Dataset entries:
Start of Block

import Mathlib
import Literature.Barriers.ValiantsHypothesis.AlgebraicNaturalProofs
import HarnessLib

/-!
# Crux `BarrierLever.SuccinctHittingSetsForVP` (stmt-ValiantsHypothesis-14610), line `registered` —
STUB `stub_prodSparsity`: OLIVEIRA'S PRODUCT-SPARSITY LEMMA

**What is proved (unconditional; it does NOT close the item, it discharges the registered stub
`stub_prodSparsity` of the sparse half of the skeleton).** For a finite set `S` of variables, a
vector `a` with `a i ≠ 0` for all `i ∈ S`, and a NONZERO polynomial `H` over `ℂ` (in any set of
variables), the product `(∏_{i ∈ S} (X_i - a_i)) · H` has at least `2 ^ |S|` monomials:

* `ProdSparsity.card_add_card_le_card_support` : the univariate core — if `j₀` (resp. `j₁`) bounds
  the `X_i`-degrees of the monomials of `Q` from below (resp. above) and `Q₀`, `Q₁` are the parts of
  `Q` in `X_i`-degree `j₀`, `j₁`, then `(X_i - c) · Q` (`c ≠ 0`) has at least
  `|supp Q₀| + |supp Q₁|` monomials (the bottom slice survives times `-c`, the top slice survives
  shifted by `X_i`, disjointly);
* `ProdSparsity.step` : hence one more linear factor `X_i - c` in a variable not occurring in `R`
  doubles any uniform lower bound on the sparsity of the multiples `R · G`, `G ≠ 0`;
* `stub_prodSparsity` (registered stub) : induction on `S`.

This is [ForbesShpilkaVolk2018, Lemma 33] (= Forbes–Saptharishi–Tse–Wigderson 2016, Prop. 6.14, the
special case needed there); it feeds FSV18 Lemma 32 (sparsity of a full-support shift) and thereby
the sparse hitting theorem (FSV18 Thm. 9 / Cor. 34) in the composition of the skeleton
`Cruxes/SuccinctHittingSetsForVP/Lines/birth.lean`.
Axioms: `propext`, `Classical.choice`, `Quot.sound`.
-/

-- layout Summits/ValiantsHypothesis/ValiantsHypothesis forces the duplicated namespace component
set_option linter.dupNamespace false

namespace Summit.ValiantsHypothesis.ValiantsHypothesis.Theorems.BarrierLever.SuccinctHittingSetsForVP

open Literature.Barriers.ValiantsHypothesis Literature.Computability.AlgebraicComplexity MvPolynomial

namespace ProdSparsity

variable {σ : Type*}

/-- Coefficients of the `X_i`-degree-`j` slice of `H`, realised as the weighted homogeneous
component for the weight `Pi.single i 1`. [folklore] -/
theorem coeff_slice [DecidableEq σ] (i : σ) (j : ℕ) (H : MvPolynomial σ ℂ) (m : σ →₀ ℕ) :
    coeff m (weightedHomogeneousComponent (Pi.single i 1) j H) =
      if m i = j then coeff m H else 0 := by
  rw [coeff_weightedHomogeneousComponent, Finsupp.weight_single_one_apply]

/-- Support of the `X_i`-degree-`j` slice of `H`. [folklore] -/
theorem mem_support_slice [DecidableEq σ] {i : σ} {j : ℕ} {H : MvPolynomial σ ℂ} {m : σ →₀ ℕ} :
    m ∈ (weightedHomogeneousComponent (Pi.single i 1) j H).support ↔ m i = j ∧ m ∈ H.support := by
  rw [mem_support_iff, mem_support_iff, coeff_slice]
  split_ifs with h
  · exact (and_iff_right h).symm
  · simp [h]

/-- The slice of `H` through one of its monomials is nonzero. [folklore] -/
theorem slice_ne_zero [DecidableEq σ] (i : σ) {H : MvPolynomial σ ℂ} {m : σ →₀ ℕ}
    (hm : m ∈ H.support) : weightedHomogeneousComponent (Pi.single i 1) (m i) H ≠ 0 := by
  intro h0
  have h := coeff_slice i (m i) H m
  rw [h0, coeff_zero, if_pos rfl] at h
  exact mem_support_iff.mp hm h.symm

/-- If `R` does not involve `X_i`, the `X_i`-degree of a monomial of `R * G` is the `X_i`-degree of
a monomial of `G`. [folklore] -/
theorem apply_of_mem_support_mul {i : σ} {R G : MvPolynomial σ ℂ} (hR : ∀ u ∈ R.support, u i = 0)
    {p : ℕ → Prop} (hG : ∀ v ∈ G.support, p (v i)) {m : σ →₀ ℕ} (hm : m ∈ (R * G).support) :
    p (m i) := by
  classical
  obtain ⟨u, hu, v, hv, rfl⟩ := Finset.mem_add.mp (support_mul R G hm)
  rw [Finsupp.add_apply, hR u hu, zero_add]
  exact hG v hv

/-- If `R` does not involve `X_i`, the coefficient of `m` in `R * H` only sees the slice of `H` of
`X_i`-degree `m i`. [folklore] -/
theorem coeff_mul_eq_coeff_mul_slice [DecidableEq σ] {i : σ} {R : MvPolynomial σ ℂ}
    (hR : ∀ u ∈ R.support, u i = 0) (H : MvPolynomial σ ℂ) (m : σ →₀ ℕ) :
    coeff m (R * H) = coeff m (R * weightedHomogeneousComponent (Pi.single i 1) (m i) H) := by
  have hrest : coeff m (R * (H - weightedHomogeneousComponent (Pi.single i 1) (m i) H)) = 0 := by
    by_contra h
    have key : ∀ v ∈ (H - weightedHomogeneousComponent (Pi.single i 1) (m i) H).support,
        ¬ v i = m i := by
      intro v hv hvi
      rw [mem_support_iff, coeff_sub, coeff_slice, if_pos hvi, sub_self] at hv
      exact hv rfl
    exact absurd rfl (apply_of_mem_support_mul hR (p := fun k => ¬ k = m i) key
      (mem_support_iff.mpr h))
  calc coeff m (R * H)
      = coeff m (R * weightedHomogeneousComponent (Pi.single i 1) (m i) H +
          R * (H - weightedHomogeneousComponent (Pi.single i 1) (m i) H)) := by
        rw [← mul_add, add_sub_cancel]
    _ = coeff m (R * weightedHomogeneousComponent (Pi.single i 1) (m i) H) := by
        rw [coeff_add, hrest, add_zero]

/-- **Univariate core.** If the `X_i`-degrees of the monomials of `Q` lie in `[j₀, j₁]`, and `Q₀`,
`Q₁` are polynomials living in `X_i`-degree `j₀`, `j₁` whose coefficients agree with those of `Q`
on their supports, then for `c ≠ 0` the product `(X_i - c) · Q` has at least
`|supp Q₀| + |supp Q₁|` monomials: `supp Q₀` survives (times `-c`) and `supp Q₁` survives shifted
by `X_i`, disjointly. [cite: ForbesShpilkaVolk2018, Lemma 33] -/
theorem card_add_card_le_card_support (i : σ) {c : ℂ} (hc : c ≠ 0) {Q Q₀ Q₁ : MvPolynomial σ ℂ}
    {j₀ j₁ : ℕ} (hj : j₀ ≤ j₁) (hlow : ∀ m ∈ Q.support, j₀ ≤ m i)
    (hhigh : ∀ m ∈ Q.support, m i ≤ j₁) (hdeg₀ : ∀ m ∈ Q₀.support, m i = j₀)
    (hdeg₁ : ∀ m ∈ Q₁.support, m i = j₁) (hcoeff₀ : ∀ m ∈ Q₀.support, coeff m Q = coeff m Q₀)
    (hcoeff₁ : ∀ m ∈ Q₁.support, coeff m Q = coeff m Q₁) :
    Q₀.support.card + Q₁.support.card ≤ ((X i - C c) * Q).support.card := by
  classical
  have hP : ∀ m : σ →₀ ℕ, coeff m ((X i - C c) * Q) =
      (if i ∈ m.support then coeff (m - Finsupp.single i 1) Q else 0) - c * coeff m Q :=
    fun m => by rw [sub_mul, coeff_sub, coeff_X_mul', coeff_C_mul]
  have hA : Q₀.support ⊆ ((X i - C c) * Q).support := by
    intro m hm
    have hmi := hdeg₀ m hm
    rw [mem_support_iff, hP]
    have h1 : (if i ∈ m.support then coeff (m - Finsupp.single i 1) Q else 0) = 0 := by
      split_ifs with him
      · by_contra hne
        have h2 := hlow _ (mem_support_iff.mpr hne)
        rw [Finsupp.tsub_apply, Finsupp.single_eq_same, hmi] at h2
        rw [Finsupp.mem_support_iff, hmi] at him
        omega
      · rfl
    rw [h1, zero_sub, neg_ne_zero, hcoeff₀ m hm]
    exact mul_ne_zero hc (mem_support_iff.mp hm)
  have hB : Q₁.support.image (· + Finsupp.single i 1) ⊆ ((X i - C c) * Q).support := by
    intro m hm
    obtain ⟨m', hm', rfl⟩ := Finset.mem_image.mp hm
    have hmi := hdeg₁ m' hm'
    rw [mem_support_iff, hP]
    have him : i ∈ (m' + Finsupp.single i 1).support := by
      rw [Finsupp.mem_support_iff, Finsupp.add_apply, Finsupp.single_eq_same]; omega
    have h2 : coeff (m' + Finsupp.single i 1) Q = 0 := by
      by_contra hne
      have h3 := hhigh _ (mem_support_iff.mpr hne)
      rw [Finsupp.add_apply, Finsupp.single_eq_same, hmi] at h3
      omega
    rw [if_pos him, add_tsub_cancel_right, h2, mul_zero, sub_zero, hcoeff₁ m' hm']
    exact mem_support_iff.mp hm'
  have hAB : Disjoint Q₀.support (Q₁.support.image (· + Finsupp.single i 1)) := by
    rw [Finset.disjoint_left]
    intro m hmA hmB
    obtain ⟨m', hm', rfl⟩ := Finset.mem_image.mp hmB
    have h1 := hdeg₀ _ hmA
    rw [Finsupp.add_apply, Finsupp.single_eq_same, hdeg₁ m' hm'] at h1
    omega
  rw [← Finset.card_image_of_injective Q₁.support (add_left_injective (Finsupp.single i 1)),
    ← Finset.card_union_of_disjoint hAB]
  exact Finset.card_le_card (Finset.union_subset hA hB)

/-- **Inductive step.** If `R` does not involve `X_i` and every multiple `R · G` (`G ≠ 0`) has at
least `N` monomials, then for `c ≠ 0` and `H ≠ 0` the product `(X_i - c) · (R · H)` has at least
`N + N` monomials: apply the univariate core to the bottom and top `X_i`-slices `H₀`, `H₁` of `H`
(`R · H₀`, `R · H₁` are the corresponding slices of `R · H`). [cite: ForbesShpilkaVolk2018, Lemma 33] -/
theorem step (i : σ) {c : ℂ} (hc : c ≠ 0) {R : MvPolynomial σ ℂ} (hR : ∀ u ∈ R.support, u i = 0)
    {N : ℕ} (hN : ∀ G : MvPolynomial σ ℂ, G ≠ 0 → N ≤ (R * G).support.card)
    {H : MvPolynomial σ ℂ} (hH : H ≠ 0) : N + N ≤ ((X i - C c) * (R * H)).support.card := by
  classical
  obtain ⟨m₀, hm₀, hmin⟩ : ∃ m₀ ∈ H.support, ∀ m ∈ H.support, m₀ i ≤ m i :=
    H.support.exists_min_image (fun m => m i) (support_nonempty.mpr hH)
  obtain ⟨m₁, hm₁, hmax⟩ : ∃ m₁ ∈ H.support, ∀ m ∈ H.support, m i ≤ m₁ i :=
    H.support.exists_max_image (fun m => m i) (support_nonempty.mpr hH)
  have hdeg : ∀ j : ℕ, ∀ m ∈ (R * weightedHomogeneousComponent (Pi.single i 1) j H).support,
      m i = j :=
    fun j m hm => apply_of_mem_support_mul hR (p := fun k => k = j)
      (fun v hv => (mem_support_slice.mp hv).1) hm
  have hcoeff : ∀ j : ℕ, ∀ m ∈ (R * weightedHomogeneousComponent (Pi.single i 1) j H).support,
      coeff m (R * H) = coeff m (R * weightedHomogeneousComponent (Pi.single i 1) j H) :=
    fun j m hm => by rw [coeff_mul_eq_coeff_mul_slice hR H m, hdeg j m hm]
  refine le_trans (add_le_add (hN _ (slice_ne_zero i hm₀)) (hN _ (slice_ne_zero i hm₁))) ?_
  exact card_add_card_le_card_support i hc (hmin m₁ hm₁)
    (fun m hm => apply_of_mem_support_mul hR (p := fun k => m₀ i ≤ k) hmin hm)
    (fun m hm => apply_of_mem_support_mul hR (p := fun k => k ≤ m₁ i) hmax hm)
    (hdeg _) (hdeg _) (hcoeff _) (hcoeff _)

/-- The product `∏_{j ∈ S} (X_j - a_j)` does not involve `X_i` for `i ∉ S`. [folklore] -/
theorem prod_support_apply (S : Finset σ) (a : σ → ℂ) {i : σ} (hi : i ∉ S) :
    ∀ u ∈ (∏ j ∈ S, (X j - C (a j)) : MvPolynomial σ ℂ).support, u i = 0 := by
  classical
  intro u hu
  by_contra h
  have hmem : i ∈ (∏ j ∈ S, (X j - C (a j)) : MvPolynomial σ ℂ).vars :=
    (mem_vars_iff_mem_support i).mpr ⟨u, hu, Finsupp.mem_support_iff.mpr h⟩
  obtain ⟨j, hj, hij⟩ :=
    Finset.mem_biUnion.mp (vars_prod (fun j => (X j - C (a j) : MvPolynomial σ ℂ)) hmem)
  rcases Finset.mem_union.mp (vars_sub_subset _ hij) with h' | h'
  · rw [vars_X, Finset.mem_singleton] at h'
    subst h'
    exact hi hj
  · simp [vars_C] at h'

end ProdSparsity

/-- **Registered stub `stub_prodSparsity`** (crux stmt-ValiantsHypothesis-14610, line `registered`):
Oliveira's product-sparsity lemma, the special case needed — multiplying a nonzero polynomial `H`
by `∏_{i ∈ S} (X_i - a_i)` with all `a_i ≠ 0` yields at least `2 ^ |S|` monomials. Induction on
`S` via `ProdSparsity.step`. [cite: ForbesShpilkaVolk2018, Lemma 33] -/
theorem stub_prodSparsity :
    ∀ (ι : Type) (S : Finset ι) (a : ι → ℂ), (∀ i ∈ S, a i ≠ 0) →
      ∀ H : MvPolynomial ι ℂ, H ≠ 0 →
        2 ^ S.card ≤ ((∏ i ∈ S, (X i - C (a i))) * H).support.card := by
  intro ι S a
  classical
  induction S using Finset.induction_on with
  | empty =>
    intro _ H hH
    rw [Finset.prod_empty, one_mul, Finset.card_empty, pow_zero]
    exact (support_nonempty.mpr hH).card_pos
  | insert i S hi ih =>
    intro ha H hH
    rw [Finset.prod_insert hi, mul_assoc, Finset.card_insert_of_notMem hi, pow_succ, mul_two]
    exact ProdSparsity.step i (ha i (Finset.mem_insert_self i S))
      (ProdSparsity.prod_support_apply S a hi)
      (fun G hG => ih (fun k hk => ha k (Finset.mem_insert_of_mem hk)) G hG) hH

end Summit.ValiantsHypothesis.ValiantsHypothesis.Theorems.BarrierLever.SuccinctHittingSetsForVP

End of Block
Start of Block

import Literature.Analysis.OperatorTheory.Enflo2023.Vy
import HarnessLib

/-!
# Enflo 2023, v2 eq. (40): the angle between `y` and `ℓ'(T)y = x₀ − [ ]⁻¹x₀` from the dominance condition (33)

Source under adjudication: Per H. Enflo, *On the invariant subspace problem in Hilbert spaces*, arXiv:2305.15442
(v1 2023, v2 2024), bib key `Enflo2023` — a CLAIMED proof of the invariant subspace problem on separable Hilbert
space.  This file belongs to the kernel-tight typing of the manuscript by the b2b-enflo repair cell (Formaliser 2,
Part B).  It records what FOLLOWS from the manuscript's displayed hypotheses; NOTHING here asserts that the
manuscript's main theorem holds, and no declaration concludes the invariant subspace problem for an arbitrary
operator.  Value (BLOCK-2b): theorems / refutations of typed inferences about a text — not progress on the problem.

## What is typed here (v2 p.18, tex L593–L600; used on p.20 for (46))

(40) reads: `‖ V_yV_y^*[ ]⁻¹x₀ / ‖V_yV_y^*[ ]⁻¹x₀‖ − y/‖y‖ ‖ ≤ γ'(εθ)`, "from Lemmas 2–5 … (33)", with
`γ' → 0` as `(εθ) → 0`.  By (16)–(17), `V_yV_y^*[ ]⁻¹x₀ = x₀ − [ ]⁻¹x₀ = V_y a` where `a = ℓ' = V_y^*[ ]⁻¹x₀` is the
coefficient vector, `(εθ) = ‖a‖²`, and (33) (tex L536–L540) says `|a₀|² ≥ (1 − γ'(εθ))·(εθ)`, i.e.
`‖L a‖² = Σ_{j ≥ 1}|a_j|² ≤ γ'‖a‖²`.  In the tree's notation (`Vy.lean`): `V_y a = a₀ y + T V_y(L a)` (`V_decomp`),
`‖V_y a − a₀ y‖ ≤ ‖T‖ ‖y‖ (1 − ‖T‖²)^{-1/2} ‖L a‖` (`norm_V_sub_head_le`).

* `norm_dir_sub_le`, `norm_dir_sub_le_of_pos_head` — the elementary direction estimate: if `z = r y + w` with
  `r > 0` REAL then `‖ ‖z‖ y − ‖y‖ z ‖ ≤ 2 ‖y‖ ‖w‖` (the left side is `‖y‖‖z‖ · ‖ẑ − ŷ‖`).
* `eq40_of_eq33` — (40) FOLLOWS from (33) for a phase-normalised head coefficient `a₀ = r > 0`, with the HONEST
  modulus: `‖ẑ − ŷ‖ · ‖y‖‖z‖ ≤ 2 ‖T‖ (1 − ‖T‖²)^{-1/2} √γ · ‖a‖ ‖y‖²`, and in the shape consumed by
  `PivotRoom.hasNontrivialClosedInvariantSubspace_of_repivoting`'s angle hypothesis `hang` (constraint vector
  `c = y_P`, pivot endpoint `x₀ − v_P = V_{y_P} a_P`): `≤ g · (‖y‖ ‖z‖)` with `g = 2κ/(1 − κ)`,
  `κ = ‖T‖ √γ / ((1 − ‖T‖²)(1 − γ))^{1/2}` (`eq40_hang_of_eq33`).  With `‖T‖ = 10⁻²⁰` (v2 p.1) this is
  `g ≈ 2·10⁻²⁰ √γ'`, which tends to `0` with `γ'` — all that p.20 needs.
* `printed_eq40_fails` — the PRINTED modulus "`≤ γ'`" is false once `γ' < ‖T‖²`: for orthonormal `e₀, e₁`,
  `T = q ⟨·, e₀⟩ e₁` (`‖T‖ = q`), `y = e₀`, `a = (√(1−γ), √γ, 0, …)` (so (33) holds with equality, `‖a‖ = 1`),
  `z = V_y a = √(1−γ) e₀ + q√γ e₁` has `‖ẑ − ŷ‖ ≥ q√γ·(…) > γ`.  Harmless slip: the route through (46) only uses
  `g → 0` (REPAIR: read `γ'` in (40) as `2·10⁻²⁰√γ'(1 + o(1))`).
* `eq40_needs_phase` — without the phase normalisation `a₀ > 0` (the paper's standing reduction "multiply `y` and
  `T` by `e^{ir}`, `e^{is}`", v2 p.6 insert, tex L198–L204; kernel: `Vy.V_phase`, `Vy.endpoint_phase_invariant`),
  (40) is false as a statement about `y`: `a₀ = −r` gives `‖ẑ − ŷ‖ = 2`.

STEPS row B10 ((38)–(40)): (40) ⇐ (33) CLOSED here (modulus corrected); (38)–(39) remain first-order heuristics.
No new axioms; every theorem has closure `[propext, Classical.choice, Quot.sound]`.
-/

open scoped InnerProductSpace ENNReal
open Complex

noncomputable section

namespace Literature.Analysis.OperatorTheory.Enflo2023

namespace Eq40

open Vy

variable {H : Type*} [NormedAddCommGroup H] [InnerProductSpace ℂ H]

End of Block

* ACTION ITEM *
Starting at the line above that contains "STEPS row B10", repeat each line exactly up to and including the line that contains "[InnerProductSpace ℂ H]", and stop there.

* TASK RESULT *
STEPS row B10 ((38)–(40)): (40) ⇐ (33) CLOSED here (modulus corrected); (38)–(39) remain first-order heuristics.
No new axioms; every theorem has closure `[propext, Classical.choice, Quot.sound]`.
-/

open scoped InnerProductSpace ENNReal
open Complex

noncomputable section

namespace Literature.Analysis.OperatorTheory.Enflo2023

namespace Eq40

open Vy

variable {H : Type*} [NormedAddCommGroup H] [InnerProductSpace ℂ H]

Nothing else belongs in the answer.